Deborah Higer, medical director at Shasta View Nursing Center, said all 23 patients at the facility had been evacuated, of which 20 went to a local hospital and three stayed at home, where beds were available. sick.

Governor Gavin Newsom declared a state of emergency for Siskiyou County and said a federal grant was received “to help ensure the availability of critical resources to extinguish the fires.”

It’s Tuesday big forest fire for days in California, which has been suffering from a prolonged drought and is now sweltering under a heatwave that is expected to push temperatures above 100F (38C) in many areas on Labor Day.

Thousands of people were also ordered to flee Wednesday following a fire in Castaic, north of Los Angeles, and a fire in eastern San Diego County, near the Mexican border, where two people suffered severe burns and several destroyed house. Those fires were 56% and 65% contained, respectively, and all evacuations were lifted.

The heat taxed the state’s electricity grid as people struggled to stay cool. On Wednesdays, residents are asked to save electricity on Saturdays during the late afternoon and evening hours.

The Mill Fire burned about an hour’s drive from the Oregon state line.

The entire region has faced repeated devastating wildfires in recent years. The Mill Fire is only about 30 miles (48 km) southeast of where the McKinney Fire – the state’s deadliest fire of the year – broke out in late July. It killed four people and destroyed dozens of homes.

California Fire
A helicopter crashes while fighting the Oak Fire in Mariposa County, California [File: Noah Berger/AP]

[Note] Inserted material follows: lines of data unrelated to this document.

import Summits.QuantumFields.YangMills.Theorems.BalabanUVNodesPortS1SmallLetter
import Summits.QuantumFields.YangMills.Theorems.BalabanUVNodesPortS1JacobianLocal
import Summits.QuantumFields.YangMills.Theorems.BalabanUVNodesPortS1QtCHop
import Summits.QuantumFields.YangMills.Theorems.BalabanUVNodesPortS1JacDomLocal

/-!
# Port S1, socket (o1) leaf (o1-δ) — THE k-UNIFORM BOUND `‖h_ℂ D‖ ≤ b·‖D‖`, `b = 6 ∕ (L^{1−d} − 157α)`, ON DEF-1's `hopLinGraphC`

Cell `ym-nodeO-ideate`, porter seat PT-A-1 (gen 9); `--kind proof --supports stmt-QuantumFields-27930 --as helper`; count-neutral.  [I] = [Balaban1987RG1]; [B7AVG] = [Balaban1985Averaging].

WHY.  Lit ✓`B12Lineariz267.exists_Dt` (instantiated at the record in (o1-ε) ✓`exists_recordDt`) carries the letter `hHop : ∀ X, ‖hop X‖ ≤ b‖X‖`; the radius of `D̃` is `min (R∕3) (1∕(18C₂(b+1)))`.
For the radius to be UNIFORM IN `k` (print: all constants depend on `d, L` only) `b` must not depend on the volume or on `k`.  This file proves such a bound from N07's quantitative central-response
estimate ✓`norm_centralResponse_sub_le` («the response is `(1 − m∕|I|)·X + O(157α)·X`», `1 − m∕|I| = L^{1−d}` by ✓`offCentral_ratio_eq`): each `3 × 3` block `A₁(c)` of `LQ̃` restricted to
the `b₀`-variables is bounded BELOW by `(L^{1−d} − 157α)∕3` in the sup norm, hence its inverse (real and imaginary parts separately) by `3∕(L^{1−d} − 157α)`, and `h_ℂ` by twice that.

WHAT IS PROVED.
* §1 (general `SU(N)`, one coarse bond) ★★ `norm_centralResponse_ge` — `(L^{1−d} − 157α)·‖Y‖ ≤ ‖D(W ↦ avgM W c)(↑U)[U(β(c))·Y·δ_{β(c)}]‖` for `Y ∈ 𝔰𝔲(N)`, loops at `c` within `α ≤ 1∕24`,
  `α < δ_N` of `1` (the estimate half of ✓`centralResponse_onto_of_lt`, rearranged instead of concluded).
* §2 (the record, `SU(2)`) `recordLQt_bondVec_eq` (ed.15 `LQ̃` on a one-bond coordinate vector = the response times `Ū(c)⋆`, ✓`recordLQt_apply_eq_fderiv_avgM`), ★ `norm_recordLQt_bondVec_b0_ge`
  (`(L^{1−d} − 157α)·‖Σ v_a su2Gen a‖ ≤ ‖LQ̃(Vk)(v on b₀(c))(c)‖`), `abs_le_norm_sum_smul_su2Gen`, `norm_le_three_mul_of_mem_lieSU`.
* §3 ★★★ `norm_hopLinGraphC_le` — `‖hopLinGraphC Vk D‖ ≤ (6 ∕ (L^{1−d} − 157α))·‖D‖` for EVERY coarse matrix field `D`, under `dist1(loop) ≤ α ≤ 1∕24`, `157α < L^{1−d}` (the hypotheses of
  ✓`recordB0BlockInvertible_of_loopSmall`, which supplies the letter); `b` depends on `d, L, α` ONLY — k- and volume-uniform.

HONEST FRAMING.  An operator-norm bound on DEF-1's `h_ℂ`; with (o1-ε) it makes the radius of `D̃` k-uniform; nothing of (o3), `recordFluctInt`, FE-2 is touched; `stub_FE` (XXL) ∕ `stub_P0C` OPEN,
⟨27930⟩ OPEN (1∕3); NODE O 0∕1; COUNT 8∕28 · K 1∕4 UNMOVED; finite `𝕋⁴_{L^K}` at fixed ε — NOT continuum ∕ OS; **the Yang–Mills mass gap (Clay) is NOT proved by any of this.**  No `sorry`;
standard axioms only.
-/

noncomputable section

open scoped BigOperators Matrix.Norms.L2Operator Topology

open Set Metric Filter

namespace Summit.QuantumFields.YangMills.Theorems.BalabanUVNodesPortS1

open Summit.QuantumFields.YangMills.Theorems.K0RecordFormatNames
open Summit.QuantumFields.YangMills.BalabanUVNodes
open Literature.MathematicalPhysics.QuantumFieldTheory.Balaban1983to89
open Literature.MathematicalPhysics.QuantumFieldTheory.Balaban1983to89.Node00
open Literature.MathematicalPhysics.QuantumFieldTheory.Balaban1983to89.T4Continuum (T4Family)
open Literature.MathematicalPhysics.QuantumFieldTheory.Balaban1983to89.BlockAveraging (avgFun loopHol Small Idx)
open Literature.MathematicalPhysics.QuantumFieldTheory.Balaban1983to89.BlockAveragingHaarAC (centralBond pre post openHol IsCentral)
open Literature.MathematicalPhysics.QuantumFieldTheory.Balaban1983to89.ExpMeanLog (eml expMeanLogSU deltaSU)
open Literature.MathematicalPhysics.QuantumFieldTheory.Balaban1983to89.T4AdjointCovarianceUnitary (lieSU mem_lieSU_iff conj_mem_lieSU)
open Summit.QuantumFields.YangMills.BalabanUVNodes.N07CentralResponseNormalForm
  (norm_centralResponse_sub_le normalForm_family_self fderiv_avgM_single_centralBond_eq_normalForm)
open Summit.QuantumFields.YangMills.Theorems.Prop7FibreVelocity (offCentral_ratio_eq)
open NormedSpace (exp)
open _root_.Matrix

/-! ## §1  The quantitative central response (general `SU(N)`) -/

section Response

variable {P : Params} {j : ℕ} {N : ℕ} [NeZero N]

/-- ★★ **THE CENTRAL RESPONSE IS BOUNDED BELOW**: with the (0.4) loop variables of `U` at `c` within `α ≤ 1∕24`, `α < δ_N` of `1`, for every `Y ∈ 𝔰𝔲(N)`,
`(L^{1−d} − 157α)·‖Y‖ ≤ ‖D(W ↦ avgM W c)(↑U)[U(β(c))·Y·δ_{β(c)}]‖` — [B7AVG] (0.8): the response pulled back by `Ū(c)⋆` is `(1 − m∕|I|)·X + O(157α)·X` with `X = uYu⋆` (`‖X‖ = ‖Y‖`) and `1 − m∕|I| = L^{1−d}`.
[cite: Balaban1985Averaging, Prop. 3 (122)–(124) p.36; Balaban1987RG1, (0.4), (0.8) p.253] -/
theorem norm_centralResponse_ge (hj : j + 1 ≤ P.m + P.K) (U : GaugeField P j (SU N)) (c : PBond P (j + 1)) {α : ℝ}
    (hα : ∀ i, dist1 (loopHol U c i) ≤ α) (hα24 : α ≤ 1 / 24) (hαδ : α < deltaSU (Fin N)) (Y : lieSU (Fin N)) :
    (((P.L : ℝ) ^ (P.d - 1))⁻¹ - 157 * α) * ‖(Y : Matrix (Fin N) (Fin N) ℂ)‖ ≤
      ‖fderiv ℝ (fun W : PBond P j → Matrix (Fin N) (Fin N) ℂ => avgM W c) (coeField U)
        (Pi.single (centralBond c) (((U (centralBond c) : SU N) : Matrix (Fin N) (Fin N) ℂ) * (Y : Matrix (Fin N) (Fin N) ℂ)))‖ := by
  haveI : Nonempty (Fin N) := ⟨⟨0, Nat.pos_of_ne_zero (NeZero.ne N)⟩⟩
  have hα0 : 0 ≤ α := (GaugeGroup.dist1_nonneg _).trans (hα (Classical.arbitrary _))
  have hsmall : Small (expMeanLogSU (n := Fin N)) U c := fun i => lt_of_le_of_lt (hα i) hαδ
  set uβ : Matrix (Fin N) (Fin N) ℂ := ((U (centralBond c) : SU N) : Matrix (Fin N) (Fin N) ℂ) with huβ
  set L : (PBond P j → Matrix (Fin N) (Fin N) ℂ) →L[ℝ] Matrix (Fin N) (Fin N) ℂ :=
    fderiv ℝ (fun W : PBond P j → Matrix (Fin N) (Fin N) ℂ => avgM W c) (coeField U) with hL
  obtain ⟨u, hu⟩ : ∃ u : Matrix (Fin N) (Fin N) ℂ, u = ((pre U c : SU N) : Matrix (Fin N) (Fin N) ℂ) * uβ := ⟨_, rfl⟩
  obtain ⟨W₀, hW₀⟩ : ∃ W₀ : Matrix (Fin N) (Fin N) ℂ,
      W₀ = ((pre U c : SU N) : Matrix (Fin N) (Fin N) ℂ) * uβ * ((post U c : SU N) : Matrix (Fin N) (Fin N) ℂ) := ⟨_, rfl⟩
  obtain ⟨Xm, hXm⟩ : ∃ Xm : Matrix (Fin N) (Fin N) ℂ, Xm = u * (Y : Matrix (Fin N) (Fin N) ℂ) * star u := ⟨_, rfl⟩
  have hu1 : star u * u = 1 := by rw [hu, huβ, ← Submonoid.coe_mul]; exact star_coe_mul_coe_SU _
  have huu : u * star u = 1 := by rw [hu, huβ, ← Submonoid.coe_mul]; exact coe_mul_star_coe_SU _
  have hW₀u : W₀ * star W₀ = 1 := by rw [hW₀, huβ, ← Submonoid.coe_mul, ← Submonoid.coe_mul]; exact coe_mul_star_coe_SU _
  have hW₀u' : star W₀ * W₀ = 1 := by rw [hW₀, huβ, ← Submonoid.coe_mul, ← Submonoid.coe_mul]; exact star_coe_mul_coe_SU _
  have hXskew : star Xm = -Xm := by
    rw [hXm]
    simp only [star_mul, star_star, star_coe_lieSU, neg_mul, mul_neg, mul_assoc]
  have hpu1 : star (((pre U c : SU N) : Matrix (Fin N) (Fin N) ℂ) * uβ) * (((pre U c : SU N) : Matrix (Fin N) (Fin N) ℂ) * uβ) = 1 := by
    rw [← hu]; exact hu1
  have hXW : ((pre U c : SU N) : Matrix (Fin N) (Fin N) ℂ) * (uβ * (Y : Matrix (Fin N) (Fin N) ℂ)) * ((post U c : SU N) : Matrix (Fin N) (Fin N) ℂ) = Xm * W₀ := by
    rw [hXm, hW₀, hu]
    calc ((pre U c : SU N) : Matrix (Fin N) (Fin N) ℂ) * (uβ * (Y : Matrix (Fin N) (Fin N) ℂ)) * ((post U c : SU N) : Matrix (Fin N) (Fin N) ℂ)
        = ((pre U c : SU N) : Matrix (Fin N) (Fin N) ℂ) * uβ * (Y : Matrix (Fin N) (Fin N) ℂ) *
            (star (((pre U c : SU N) : Matrix (Fin N) (Fin N) ℂ) * uβ) * (((pre U c : SU N) : Matrix (Fin N) (Fin N) ℂ) * uβ)) *
            ((post U c : SU N) : Matrix (Fin N) (Fin N) ℂ) := by rw [hpu1]; noncomm_ring
      _ = _ := by noncomm_ring
  have hh : ∀ i, ¬ IsCentral c i → ‖((openHol U c i : SU N) : Matrix (Fin N) (Fin N) ℂ) * star W₀ - 1‖ ≤ α := fun i hc => by
    rw [hW₀, huβ, normalForm_family_self hj U c i hc, ← FederbushMean.dist1_SU_eq]; exact hα i
  have hest := norm_centralResponse_sub_le (IsCentral c) (fun i => ((openHol U c i : SU N) : Matrix (Fin N) (Fin N) ℂ)) W₀ Xm hα0 hα24 hh hW₀u hXskew
  have hRΦ := fderiv_avgM_single_centralBond_eq_normalForm hj U c hsmall Y
  rw [hXW] at hRΦ
  rw [← huβ, ← hL, ← hW₀] at hRΦ
  rw [← hRΦ] at hest
  -- norms of the unitary factors
  have hsW₀ : star W₀ ∈ unitary (Matrix (Fin N) (Fin N) ℂ) := Unitary.mem_iff.2 ⟨by rw [star_star]; exact hW₀u, by rw [star_star]; exact hW₀u'⟩
  have hsu : star u ∈ unitary (Matrix (Fin N) (Fin N) ℂ) := Unitary.mem_iff.2 ⟨by rw [star_star]; exact huu, by rw [star_star]; exact hu1⟩
  have huU : u ∈ unitary (Matrix (Fin N) (Fin N) ℂ) := Unitary.mem_iff.2 ⟨hu1, huu⟩
  set R : Matrix (Fin N) (Fin N) ℂ := L (Pi.single (centralBond c) (uβ * (Y : Matrix (Fin N) (Fin N) ℂ))) with hR
  have hRn : ‖R * star W₀‖ = ‖R‖ := CStarRing.norm_mul_mem_unitary R hsW₀
  have hXmY : ‖Xm‖ = ‖(Y : Matrix (Fin N) (Fin N) ℂ)‖ := by
    rw [hXm, mul_assoc, CStarRing.norm_mem_unitary_mul _ huU, CStarRing.norm_mul_mem_unitary _ hsu]
  -- the off-central fraction
  set m : ℕ := (Finset.univ.filter fun i => ¬ IsCentral c i).card with hm
  have hsm : ‖(((m : ℂ)) / (Fintype.card (Idx P) : ℂ)) • Xm‖ = (m : ℝ) / Fintype.card (Idx P) * ‖Xm‖ := by
    rw [norm_smul, norm_div, Complex.norm_natCast, Complex.norm_natCast]
  have hratio : (m : ℝ) / Fintype.card (Idx P) = 1 - ((P.L : ℝ) ^ (P.d - 1))⁻¹ := by rw [hm]; exact offCentral_ratio_eq c
  -- triangle inequality
  have hdecomp : Xm = (R * star W₀ + (((m : ℂ)) / (Fintype.card (Idx P) : ℂ)) • Xm) - (R * star W₀ - Xm + (((m : ℂ)) / (Fintype.card (Idx P) : ℂ)) • Xm) := by abel
  have htri : ‖Xm‖ ≤ ‖R * star W₀‖ + ‖(((m : ℂ)) / (Fintype.card (Idx P) : ℂ)) • Xm‖ + ‖R * star W₀ - Xm + (((m : ℂ)) / (Fintype.card (Idx P) : ℂ)) • Xm‖ := by
    calc ‖Xm‖ = ‖(R * star W₀ + (((m : ℂ)) / (Fintype.card (Idx P) : ℂ)) • Xm) - (R * star W₀ - Xm + (((m : ℂ)) / (Fintype.card (Idx P) : ℂ)) • Xm)‖ := by
          rw [← hdecomp]
      _ ≤ ‖R * star W₀ + (((m : ℂ)) / (Fintype.card (Idx P) : ℂ)) • Xm‖ + ‖R * star W₀ - Xm + (((m : ℂ)) / (Fintype.card (Idx P) : ℂ)) • Xm‖ := norm_sub_le _ _
      _ ≤ _ := by gcongr; exact norm_add_le _ _
  rw [hRn, hsm] at htri
  rw [hXmY] at htri hest
  rw [hratio] at htri
  nlinarith [htri, hest, norm_nonneg (Y : Matrix (Fin N) (Fin N) ℂ), norm_nonneg R]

Olga Hood fled from her Weed house on Friday as the smoke was billowing over the next hill.

With the infamous winds ripping through the town at the foot of Mount Shasta, she didn’t wait for the order to evacuate. She packed up documents, medication and other things, her granddaughter Cynthia Jones said.

“With the wind in Weed, things like that move quickly. It sucks,” Jones said by phone from her home in Medford, Oregon.

Hood’s nearly three-decade home was saved from fires last year and from the devastating Boles Fire that tore through the town eight years ago, destroying more than 160 buildings, mostly residential.

Climate change has made the western United States warmer and drier over the past three decades and will continue to make weather worse and wildfires more frequent and destructive, scientists say.

Over the past five years, California has experienced the largest and most destructive wildfires in state history.